7 files changed, 65 insertions, 36 deletions

diff --git a/acme/acme/crypto_util.py b/acme/acme/crypto_util.py
index 2b2133475..266f2c0c7 100644
--- a/acme/acme/crypto_util.py
+++ b/acme/acme/crypto_util.py
@@ -63,6 +63,8 @@ class SSLSocket(object):  # pylint: disable=too-few-public-methods
                          server_name)
             return
         new_context = OpenSSL.SSL.Context(self.method)
+        new_context.set_options(OpenSSL.SSL.OP_NO_SSLv2)
+        new_context.set_options(OpenSSL.SSL.OP_NO_SSLv3)

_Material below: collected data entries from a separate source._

end Literature.NumberTheory.Transcendental

end
import Mathlib
import Literature.Analysis.FluidPDE.Tao2016AveragedNS.RestartedCascadeFlows
import Summits.NavierStokesRegularity.NavierStokesRegularity.Theses.TaoLadderRungThree
import Summits.NavierStokesRegularity.NavierStokesRegularity.Theorems.TaoLadderRungThreeGappedFrontRobustInertPhantomFront
import Summits.NavierStokesRegularity.NavierStokesRegularity.Theorems.TaoLadderRungThreeGappedFrontRobustStepTransfer
import Summits.NavierStokesRegularity.NavierStokesRegularity.Theorems.TaoLadderRungThreeGappedFrontRobustV2Closeness

/-! ## K_B₂ = `GappedFrontRobustV2` (item stmt-NavierStokesRegularity-22114, routes TaoLadderRungThree /
RungTwo / RungTwoPoly; line `threezone`, p1 g9 skeleton, p1 g10 proof). MODEL lattice statements (Tao 2016
§4/§6 cascade vocabulary of `RestartedCascadeFlows`); nothing here is about the Navier–Stokes equations.

THEOREM. For every `R`-comparable symmetric cancelling four-mode table `α` at scale ratio `1+ε₀ > 1`, format-v2
gap data `GapData₂ σ ε₀ i₀ α X₀ Z w r ρ θ₀ θ c₀ c env₀` together with the thin-tail clause (the inline spelling of
`TaoCascade.TailThin ε₀ w r`) yield a margin `η > 0` and an epoch envelope `env` with BOTH clauses of a robust
front step for the ball description: `FrontExists` (defect-free flows exist on the clock window from every ball
state with admissible slack) and `RobustStep` (every `(η, η)`-pseudo-flow steps into the `r`-ball).

PROOF (three zones). The registered stub `stub_closeness` is the landed
`…Theorems.GappedFrontRobust.gappedFrontRobustV2_closeness` (used directly below): the
non-circular selection of the constants (deviation target `ψ_max`, top of the front block `kt`, block scale `E⋆`,
bottom `kb`, the exact flow's envelope `A⁰` and the row-sum constant `Γ`, profile `ψ₀ e^{4Γt}`, tail target
`ν = ψ₀/2`, tail closing `(ϑ, β₀)`, tail start `k₂`, two-piece envelope `env`, margin `η`) followed by
`stepCloseness_core`: the exact flow's a priori envelope (`pseudoFlowOn_block_and_behind` behind and on the front
block, the certificate's tail envelope beyond), the tail zones of both flows (`pseudoFlowOn_tail_zone`, for the
pseudo-flow on every initial window from the weak deviation at the base shell), and the active-zone bootstrap
(`pseudoFlowOn_active_zone''`, tail and defect budgets inside the bootstrap); the envelope's slack weights are
bounded uniformly in the number of past epochs (`slackWeight_le_of_supersolution`). The composition
`GappedFrontRobustV2_of` (registered skeleton 89360ef9ba32ffb6): exact flow from (exist₀), exact step with
slack from `StepSlack`, (front) by `frontExists_of_gapData`, (step) by `stepTo_transfer`. -/

noncomputable section

-- the sub-problem namespace repeats the summit name by design (D-0017)
set_option linter.dupNamespace false

namespace Summit.NavierStokesRegularity.NavierStokesRegularity.Cruxes.GappedFrontRobustV2.ThreeZone

open Set Literature.Analysis.FluidPDE Literature.Analysis.FluidPDE.TaoCascade
open Summit.NavierStokesRegularity.NavierStokesRegularity.Theorems.GappedFrontRobust

/-- **K_B₂ `GappedFrontRobustV2` (stmt-NavierStokesRegularity-22114) BY NAME**: format-v2 gap data with a thin
tail yield a robust front step (both clauses, shared witnesses `η`, `env`) for the ball description.
[cite: Tao2016AveragedNS, §6.3–6.4 Props. 6.4–6.5 (statement shape); §4 Lemma 4.1 (4.5), (4.8)–(4.10)] -/
theorem GappedFrontRobustV2_of :
    Summit.NavierStokesRegularity.NavierStokesRegularity.Theses.TaoLadderRungThree.GappedFrontRobustV2 := by
  intro R σ ε₀ i₀ α X₀ Z w r ρ θ₀ θ c₀ c env₀ hα hε hgap hthin
  -- the line's single stub `stub_closeness` IS the landed `gappedFrontRobustV2_closeness`
  obtain ⟨η, hη, env, hdec, hclose⟩ :=
    gappedFrontRobustV2_closeness R σ ε₀ i₀ α X₀ Z w r ρ θ₀ θ c₀ c env₀ hα hε hgap hthin
  have hgap1 : GapData ε₀ i₀ α X₀ Z w r ρ θ₀ θ c₀ c env₀ := hgap.1
  refine ⟨η, env, hη, frontExists_of_gapData hε hgap1 hη hdec, ?_⟩
  -- the (step) clause
  intro L S₀ F₀ B₀ hball hB τ hτc S' F' hflow'
  obtain ⟨hr, hρ0, hρ1, hθ₀, hθ₀θ, hθ, hc₀, hc₀c, hw1, -, -, hex, -⟩ := hgap1
  obtain ⟨hσ, -, hslack, -⟩ := hgap.2
  -- the exact zero-slack flow from the same ball state, on the clock window [0, c]
  obtain ⟨z, hz, hzr⟩ := hball
  obtain ⟨S, F, hSF⟩ := hex S₀ ⟨z, hz, hzr⟩
  -- its step with amplitude slack (StepSlack with horizon τ := c ≥ c₀)
  obtain ⟨τ₁, a, hstep, hmargin⟩ := hslack S₀ c S F ⟨z, hz, hzr⟩ hc₀c.le hSF
  -- the three closeness facts
  obtain ⟨hfront, hballc, henv⟩ :=
    hclose L S₀ F₀ B₀ ⟨z, hz, hzr⟩ hB τ hτc S' F' hflow' S F hSF τ₁ a hstep hmargin
  -- transfer the step
  refine ⟨τ₁, a, stepTo_transfer hε.le hθ₀θ.le hc₀c.le (fun k => (zero_le_one.trans (hw1 k)))
    hstep (by linarith) hfront hballc henv⟩

end Summit.NavierStokesRegularity.NavierStokesRegularity.Cruxes.GappedFrontRobustV2.ThreeZone

end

         new_context.use_privatekey(key)
         new_context.use_certificate(cert)
         connection.set_context(new_context)
@@ -86,6 +88,8 @@ class SSLSocket(object):  # pylint: disable=too-few-public-methods
         sock, addr = self.sock.accept()
 
         context = OpenSSL.SSL.Context(self.method)
+        context.set_options(OpenSSL.SSL.OP_NO_SSLv2)
+        context.set_options(OpenSSL.SSL.OP_NO_SSLv3)
         context.set_tlsext_servername_callback(self._pick_certificate_cb)
 
         ssl_sock = self.FakeConnection(OpenSSL.SSL.Connection(context, sock))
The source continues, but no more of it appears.